Meski demikian, pansel tidak serta merta langsung menolak usulan itu. Menurut Yenti, setiap usulan dari masyarakat akan tetap didiskusikan dan dipertimbangkan terlebih dahulu.
Yenti juga mengingatkan bahwa usulan yang diberikan bukan berarti mendikte pansel. Publik juga harus mengerti bahwa ada batas antara usulan dan mendikte.
"Apa yang disampaikan (diusulkan) itu juga kami pertimbangkan dan dilihat aturan undang-undang dan hukum yang berlaku sebagai acuan," kata Yenti.
Anggota pansel, lanjut Yenti, bukan orang awam dalam seleksi capim KPK. Ia meminta publik mempercayai pansel dalam memilih para calon pimpinan lembaga antirasuah empat tahun ke depan tersebut.
Sebelumnya, koalisi masyarakat sipil antikorupsi mengusulkan kasus penyiraman air keras yang menimpa penyidik Komisi KPK Novel Baswedan menjadi salah satu materi pembahasan dalam seleksi lanjutan calon pimpinan KPK.

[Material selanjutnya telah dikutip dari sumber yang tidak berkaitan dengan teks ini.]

import Literature.AnabelianGeometry.EtaleTheta.Discharge.Sec2Cor218ivTrivialBaseDY
import Literature.AnabelianGeometry.EtaleTheta.ThetaRigidityToyLevelThree
import HarnessLib

/-!
# [EtTh] Cor. 2.18 (iv), fibres, at the DISCRETE HEISENBERG SKELETON of `(Π^tp_X)^Θ`: an abelian-`Π^tp_Y`
# toy with `μ_3 ≠ 1` where the clause HOLDS — by the clause `D_Y ↦ D_Y` (proof-only)

S. Mochizuki, *The Étale Theta Function …* [EtTh], Publ. RIMS **45** (2009), §1 p. 35 (the theta quotient
`1 → Δ_Θ → Δ^Θ_X → Δ^ell_X → 1`, `[·,·] : Δ^ell_X × Δ^ell_X → Δ_Θ`), §2 Def. 2.13 (i)–(ii) p. 47, Prop. 2.14 (i)
p. 49, Cor. 2.18 (iv) pp. 61–63 (locators `p.N` = PDF pages; bib key `MochizukiEtTh2009`).

PROOF-ONLY (no `def`, no instance, no new named fact; cell `abc-iut`, seat abc-iut-f-151, tranche 151,
row F-0638 `ThetaEnvData.Cor218_iv_fibre`).  At abc-iut-w5-d175's level-`3` toy (`Π^tp_X = ℤ × ℤ/2 × ℤ/3`
abelian, `D_Y = 1`) the fibre clause FAILS: the coefficient inversion extends over the abelian `Π^tp_Y`
(`RigidData.ToyN3.not_forall_cor218_iv_fibre`).  Print's rigidity does not come from a non-abelian
`Π^tp_Y` but from the `Gal(Y/X) ≅ l·ℤ`-part of `D_Y` (Prop. 2.14 (i): "`γ(β)·β⁻¹`" sweeps out `l·Δ_Θ`).
This file exhibits that mechanism in the kernel at the smallest faithful toy:

**`exists_cor218_iv_fibre_of_DY`** — `Π^tp_X := ℤ² ⋊ ℤ`, the discrete Heisenberg group
`⟨a, b, c | [a, b] = c central⟩` (`a` = the deck transformation of the `ℤ`-covering `Y → X`, `c` = the
generator of `Δ_Θ`), `Π^tp_Y := ⟨b, c⟩ ≅ ℤ²` (ABELIAN), `Π^tp_Ÿ := ⟨b², c⟩`, `G_K := 1`, `μ_3 := ℤ/3`, theta
cocycle `η₀ : bᵝ cᵞ ↦ γ mod 3` (so `η₀` DOES extend to `Π^tp_Y`); then `|μ| = 3`, `Π^tp_Y` is commutative,
`D_Y ≠ 1`, and `Cor218_iv_fibre` HOLDS: by `cor218_iv_fibre_of_coeff_rigid_conj`, the homomorphism part
`f` of an automorphism over `id_{Π^tp_Y}` is invariant under conjugation by `a` (clause `D_Y ↦ D_Y`), so
`f(c) = f(a b a⁻¹ · b⁻¹) = 1`, whence `ψ` fixes `η₀(c) = ζ` and `ψ = id`.

HONEST FRAMING: a statement about the cell's own typing at one explicit toy; nothing here bears on [EtTh]
(refereed) or on [IUTchIII] Cor. 3.12; no side taken; typed ≠ proved.
-/

namespace Literature.AnabelianGeometry.EtaleTheta

namespace ThetaEnvData

open RigidData.ToyN3 (M3)

/-- In `μ_3 = ℤ/3`, an automorphism fixing the generator `ζ = 1 mod 3` is the identity.
[cite: MochizukiEtTh2009, Def 2.13 p.46] -/
theorem M3.mulEquiv_eq_refl_of_apply_zeta (ψ : M3 ≃* M3)
    (h : ψ (Multiplicative.ofAdd (1 : ZMod 3)) = Multiplicative.ofAdd (1 : ZMod 3)) :
    ψ = MulEquiv.refl M3 := by
  have key : ∀ a : M3, a = 1 ∨ a = Multiplicative.ofAdd (1 : ZMod 3) ∨
      a = Multiplicative.ofAdd (1 : ZMod 3) * Multiplicative.ofAdd (1 : ZMod 3) := by decide
  refine MulEquiv.ext fun a => ?_
  rcases key a with rfl | rfl | rfl
  · rw [map_one]; rfl
  · exact h
  · rw [map_mul, h]; rfl

/-- **F-0638 at the Heisenberg skeleton: the fibre clause HOLDS with abelian `Π^tp_Y`, `μ_3 ≠ 1`,
`D_Y ≠ 1`.**  There is a `ThetaEnvData` at level `3` — `Π^tp_X := ℤ² ⋊ ℤ` (discrete Heisenberg group,
`a · (β, γ) · a⁻¹ = (β, γ + β)`), `G_K := 1`, `Π^tp_Y := ℤ² = ⟨b, c⟩`, `Π^tp_Ÿ := ⟨b², c⟩`, `μ_3 := ℤ/3`,
`η₀ : (β, γ) ↦ γ mod 3` — with `|μ| = 3`, `Π^tp_Y` commutative, `D_Y ≠ 1`, at which `Cor218_iv_fibre`
holds (rigidity by the clause `D_Y ↦ D_Y`: `f(c) = 1` since `c = [a, b]`, hence `ψ(ζ) = ζ`).
[cite: MochizukiEtTh2009, Cor 2.18(iv) p.61] -/
theorem exists_cor218_iv_fibre_of_DY :
    ∃ T : ThetaEnvData.{0} 3, Fintype.card T.mu = 3 ∧ (∀ x y : T.PiY, x * y = y * x) ∧ T.DY ≠ ⊥ ∧
      Literature.AnabelianGeometry.EtaleTheta.ThetaEnvData.Cor218_iv_fibre T := by
  classical
  -- the lattice `ℤ² = ⟨b, c⟩` (written multiplicatively) and the unipotent `u : (β, γ) ↦ (β, γ + β)`
  let V : Type := Multiplicative (ℤ × ℤ)
  let uA : ℤ × ℤ ≃+ ℤ × ℤ :=
    { toFun := fun v => (v.1, v.2 + v.1)
      invFun := fun v => (v.1, v.2 - v.1)
      left_inv := fun v => by ext <;> simp
      right_inv := fun v => by ext <;> simp
      map_add' := fun v w => by ext <;> simp only [Prod.fst_add, Prod.snd_add]; ring }
  let u : V ≃* V := AddEquiv.toMultiplicative uA
  let φ : Multiplicative ℤ →* MulAut V := zpowersHom (MulAut V) u
  -- `u`, hence every `φ g`, preserves the `b`-coordinate
  let S : Subgroup (MulAut V) :=
    { carrier := {e | ∀ v, (Multiplicative.toAdd (e v)).1 = (Multiplicative.toAdd v).1}
      mul_mem' := fun {e e'} he he' v => by
        change (Multiplicative.toAdd (e (e' v))).1 = _
        rw [he, he']
      one_mem' := fun v => rfl
      inv_mem' := fun {e} he v => by
        have h := he (e⁻¹ v)
        rw [MulAut.apply_inv_self] at h
        exact h.symm }
  have huS : u ∈ S := fun v => rfl
  have hφ1 : ∀ (g : Multiplicative ℤ) (v : V),
      (Multiplicative.toAdd (φ g v)).1 = (Multiplicative.toAdd v).1 := fun g => by
    have : φ g ∈ S := by
      change u ^ (Multiplicative.toAdd g) ∈ S
      exact S.zpow_mem huS _
    exact this
  -- the Heisenberg group `Π := ℤ² ⋊ ℤ`, discrete
  let P : Type := V ⋊[φ] Multiplicative ℤ
  letI : TopologicalSpace P := ⊥
  haveI : DiscreteTopology P := ⟨rfl⟩
  let PiY : Subgroup P := (SemidirectProduct.rightHom : P →* Multiplicative ℤ).ker
  have mem_PiY : ∀ x : P, x ∈ PiY ↔ x.right = 1 := fun x => Iff.rfl
  -- `β mod 2`, a homomorphism on all of `Π` (the `b`-coordinate is additive on `Π`)
  let L : P →* Multiplicative (ZMod 2) :=
    { toFun := fun x => Multiplicative.ofAdd (((Multiplicative.toAdd x.left).1 : ℤ) : ZMod 2)
      map_one' := by simp
      map_mul' := fun x y => by
        rw [SemidirectProduct.mul_left, toAdd_mul, Prod.fst_add, hφ1, Int.cast_add, ofAdd_add] }
  let PiYdd : Subgroup P := L.ker ⊓ PiY
  -- named elements: `b = (1,0)`, `c = (0,1)` in `Π_Y`, `a` the generator of the quotient `ℤ`
  let b₀ : V := Multiplicative.ofAdd ((1 : ℤ), (0 : ℤ))
  let c₀ : V := Multiplicative.ofAdd ((0 : ℤ), (1 : ℤ))
  let a : P := SemidirectProduct.inr (Multiplicative.ofAdd (1 : ℤ))
  have hinl_mem : ∀ v : V, (SemidirectProduct.inl v : P) ∈ PiY := fun v => by
    rw [mem_PiY, SemidirectProduct.right_inl]
  have hc_dd : (SemidirectProduct.inl c₀ : P) ∈ PiYdd := by
    refine ⟨?_, hinl_mem c₀⟩
    change L (SemidirectProduct.inl c₀) = 1
    simp [L, c₀]
  -- `a b a⁻¹ = b c`
  have hφa : φ (Multiplicative.ofAdd (1 : ℤ)) = u := by
    change u ^ Multiplicative.toAdd (Multiplicative.ofAdd (1 : ℤ)) = u
    rw [toAdd_ofAdd, zpow_one]
  have hub : u b₀ = b₀ * c₀ := rfl
  have haba : a * SemidirectProduct.inl b₀ * a⁻¹ =
      (SemidirectProduct.inl b₀ * SemidirectProduct.inl c₀ : P) := by
    rw [← map_inv, ← SemidirectProduct.inl_aut, hφa, hub, map_mul]
  -- multiplication inside `Π_Y` is coordinatewise (the action enters through `right = 1`)
  have hmul_left : ∀ x y : P, x ∈ PiY → (x * y).left = x.left * y.left := fun x y hx => by
    rw [SemidirectProduct.mul_left, (mem_PiY x).mp hx, map_one, MulAut.one_apply]
  have index_PiYdd : (PiYdd.subgroupOf PiY).index = 2 := by
    change PiYdd.relIndex PiY = 2
    rw [Subgroup.inf_relIndex_right, Subgroup.relIndex_ker]
    have hmap : PiY.map L = ⊤ := by
      have key : ∀ t : Multiplicative (ZMod 2), t = 1 ∨ t = Multiplicative.ofAdd 1 := by decide
      refine top_le_iff.mp fun t _ => ?_
      rcases key t with rfl | rfl
      · exact ⟨1, PiY.one_mem, map_one L⟩
      · exact ⟨SemidirectProduct.inl b₀, hinl_mem b₀, by simp [L, b₀]⟩
    rw [hmap, Subgroup.card_top, Nat.card_eq_fintype_card]
    rfl
  haveI hPiYdd_normal : PiYdd.Normal := inferInstance
  -- the theta cocycle `η₀ : γ mod 3`
  let q : P → M3 := fun x => Multiplicative.ofAdd (((Multiplicative.toAdd x.left).2 : ℤ) : ZMod 3)
  have q_mul : ∀ x y : P, x ∈ PiY → q (x * y) = q x * q y := fun x y hx => by
    change Multiplicative.ofAdd ((((Multiplicative.toAdd (x * y).left).2 : ℤ) : ZMod 3)) = _
    rw [hmul_left x y hx, toAdd_mul, Prod.snd_add, Int.cast_add, ofAdd_add]
  let η₀ : PiYdd → M3 := fun y => q y
  -- the data
  let T : ThetaEnvData.{0} 3 :=
    { PiX := P
      G := PUnit
      aug := 1
      aug_surjective := fun _ => ⟨1, Subsingleton.elim _ _⟩
      PiY := PiY
      PiY_normal := MonoidHom.normal_ker _
      PiY_open := isOpen_discrete _
      galYX := QuotientGroup.quotientKerEquivOfSurjective _ SemidirectProduct.rightHom_surjective
      PiYdd := PiYdd
      PiYdd_le := inf_le_right
      PiYdd_normal := hPiYdd_normal
      PiYdd_open := isOpen_discrete _
      index_PiYdd := index_PiYdd
      mu := M3
      mu_cyclic := inferInstance
      card_mu := rfl
      chi := 1
      chi_ker_open := isOpen_discrete _
      thetaCocycles := {η₀}
      thetaCocycles_nonempty := Set.singleton_nonempty _
      isCocycle := by
        rintro η hη
        rw [Set.mem_singleton_iff] at hη
        subst hη
        intro x y
        change q ((x : P) * y) = q x * q y
        exact q_mul x y x.2.2
      locallyConstant := fun η _ => IsLocallyConstant.of_discrete η
      mul_coboundary_mem := by
        rintro η hη c
        rw [Set.mem_singleton_iff] at hη ⊢
        subst hη
        funext x
        simp [CycEnvelope.coboundary] }
  haveI hG : Subsingleton T.G := inferInstanceAs (Subsingleton PUnit)
  have hY_comm : ∀ x y : T.PiY, x * y = y * x := by
    rintro ⟨x, hx⟩ ⟨y, hy⟩
    apply Subtype.ext
    change x * y = y * x
    refine SemidirectProduct.ext ?_ ?_
    · rw [hmul_left x y hx, hmul_left y x hy, mul_comm]
    · rw [SemidirectProduct.mul_right, SemidirectProduct.mul_right, (mem_PiY x).mp hx,
        (mem_PiY y).mp hy]
  refine ⟨T, rfl, hY_comm, fun hD => ?_, ?_⟩
  · -- `D_Y ≠ 1`: `[conj_a]` is not inner, since the envelope `μ_3 × Π_Y` is abelian and `a b a⁻¹ ≠ b`
    have hmem := T.mk_conjX_mem_DY a
    rw [hD, Subgroup.mem_bot] at hmem
    have hmem' : (⟨T.conjX a, T.conjX_mem_contMulAut a⟩ : contMulAut T.env) ∈ innerContAut T.env :=
      (QuotientGroup.eq_one_iff _).mp hmem
    obtain ⟨e, he⟩ := (Subgroup.mem_subgroupOf.mp hmem' : _)
    have henv_comm : ∀ x y : T.env, x * y = y * x := fun x y =>
      SemidirectProduct.ext (by rw [T.mul_left_eq, T.mul_left_eq, mul_comm]) (by
        rw [SemidirectProduct.mul_right, SemidirectProduct.mul_right, hY_comm])
    have he' : MulAut.conj e = T.conjX a := he
    have hconj1 : T.conjX a = 1 := by
      rw [← he']
      refine MulEquiv.ext fun x => ?_
      rw [MulAut.conj_apply, henv_comm e x, mul_inv_cancel_right]
      rfl
    have h1 := congrArg (fun F : MulAut T.env =>
      (((F (CycEnvelope.algSection T.augY T.chi ⟨SemidirectProduct.inl b₀, hinl_mem b₀⟩)).right
        : T.PiY) : P)) hconj1
    change a * SemidirectProduct.inl b₀ * a⁻¹ = SemidirectProduct.inl b₀ at h1
    rw [haba, ← map_mul] at h1
    have h2 : b₀ * c₀ = b₀ * 1 := (SemidirectProduct.inl_injective h1).trans (mul_one b₀).symm
    have h3 : c₀ = 1 := mul_left_cancel h2
    have h4 := congrArg (fun v : V => (Multiplicative.toAdd v).2) h3
    simp [c₀] at h4
  · -- the fibre clause, by the `D_Y`-aware rigidity criterion
    refine T.cor218_iv_fibre_of_coeff_rigid_conj fun η hη ψ f hf hfinv => ?_
    have h1 : η = η₀ := hη
    subst h1
    -- invariance under `a`: `f(b c) = f(a b a⁻¹) = f(b)`, so `f(c) = 1`
    let yb : T.PiY := ⟨SemidirectProduct.inl b₀, hinl_mem b₀⟩
    let yc : T.PiY := ⟨SemidirectProduct.inl c₀, hinl_mem c₀⟩
    have hconj : (⟨a * (yb : T.PiX) * a⁻¹, T.PiY_normal.conj_mem _ yb.2 a⟩ : T.PiY) = yb * yc :=
      Subtype.ext haba
    have hfc : f yc = 1 := by
      have h := hfinv a yb
      rw [hconj, map_mul] at h
      exact mul_eq_left.mp h
    -- on `Π_Ÿ ∋ c`: `f(c) = ψ(ζ) · ζ⁻¹`, and `η₀(c) = ζ`
    have hζ : ψ (Multiplicative.ofAdd (1 : ZMod 3) : M3) = (Multiplicative.ofAdd (1 : ZMod 3) : M3) := by
      have h := hf ⟨SemidirectProduct.inl c₀, hc_dd⟩
      have hq : η₀ ⟨SemidirectProduct.inl c₀, hc_dd⟩ = (Multiplicative.ofAdd (1 : ZMod 3) : M3) := by
        change q (SemidirectProduct.inl c₀) = _
        simp [q, c₀]
      rw [hq] at h
      have hyc : T.inclYdd ⟨SemidirectProduct.inl c₀, hc_dd⟩ = yc := rfl
      rw [hyc, hfc] at h
      exact ((eq_mul_inv_iff_mul_eq.mp h).symm.trans (one_mul _))
    exact M3.mulEquiv_eq_refl_of_apply_zeta ψ hζ

end ThetaEnvData

end Literature.AnabelianGeometry.EtaleTheta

Anggota koalisi sekaligus peneliti Indonesia Corruption Watch (ICW) Kurnia Ramadhana mengatakan, cara pandang calon pimpinan terhadap kasus ini bisa ditarik ke persoalan perlindungan terhadap jajaran KPK.
"Menjadi menarik jika bisa ditanyakan bagaimana mereka melihat persoalan Novel. D jawaban mereka kita bisa melihat apakah yang bersangkutan benar-benar mempunyai visi terkait perlindungan pejuang antikorupsi, dalam hal ini pegawai KPK itu sendiri," ujar Kurnia.